/-- **The protomorph normalisation absorbs upper triangular substitutions.**  For a binary form `g`
of degree `m ≥ 1` and `c = (α, β; 0, γ)`:
`proto (g(αs, βs + γt)) = γ^m · (proto g)(α γ^{m-1} s, t)`.
Proof: both sides are `g` composed with a substitution; the two substitutions agree letter by letter
(`b'_0 = γ^m b_0`, `b'_1 = α γ^{m-1} b_1 + m β γ^{m-1} b_0`), up to the common factor `γ` pulled out
by homogeneity. [folklore] -/
theorem proto_aeval_upperSubst {m : ℕ} (hm : 1 ≤ m) {g : MvPolynomial (Fin 2) R}
    (hg : g.IsHomogeneous m) (α β γ : R) :
    proto m (aeval (upperSubst α β γ) g) =
      C γ ^ m * aeval (upperSubst (α * γ ^ (m - 1)) 0 1) (proto m g) := by
  have h0 := bcoeff_zero_aeval_upperSubst hg α β γ
  have h1 := bcoeff_one_aeval_upperSubst hm hg α β γ
  have hγ : (γ : R) ^ m = γ * γ ^ (m - 1) := by
    rw [← pow_succ', Nat.sub_add_cancel hm]
  -- both sides as substitutions of `g`
  rw [proto, proto, comp_aeval_apply, comp_aeval_apply, h0, h1]
  set W : Fin 2 → MvPolynomial (Fin 2) R := fun i =>
    aeval (upperSubst (α * γ ^ (m - 1)) 0 1)
      (upperSubst ((m : R) * bcoeff m 0 g) (-bcoeff m 1 g) 1 i) with hW
  have hφ : (fun i => aeval (upperSubst ((m : R) * (γ ^ m * bcoeff m 0 g))
      (-(α * γ ^ (m - 1) * bcoeff m 1 g + (m : R) * β * γ ^ (m - 1) * bcoeff m 0 g)) 1)
      (upperSubst α β γ i)) = fun i => C γ * W i := by
    funext i
    fin_cases i
    · simp only [hW, Fin.zero_eta, Fin.isValue, upperSubst_zero, map_mul, aeval_C, algebraMap_eq,
        aeval_X, hγ, map_natCast, map_pow]
      ring
    · simp only [hW, Fin.mk_one, Fin.isValue, upperSubst_one, upperSubst_zero, map_add, map_mul,
        aeval_C, algebraMap_eq, aeval_X, hγ, map_natCast, map_pow, map_neg, map_one, map_zero]
      ring
  rw [hφ, aeval_C_mul_eq_pow_mul W γ hg]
————
Work out how many lines in the data above hold the word "simp". Reply with nothing but the count.

## EXERCISE ANSWER
2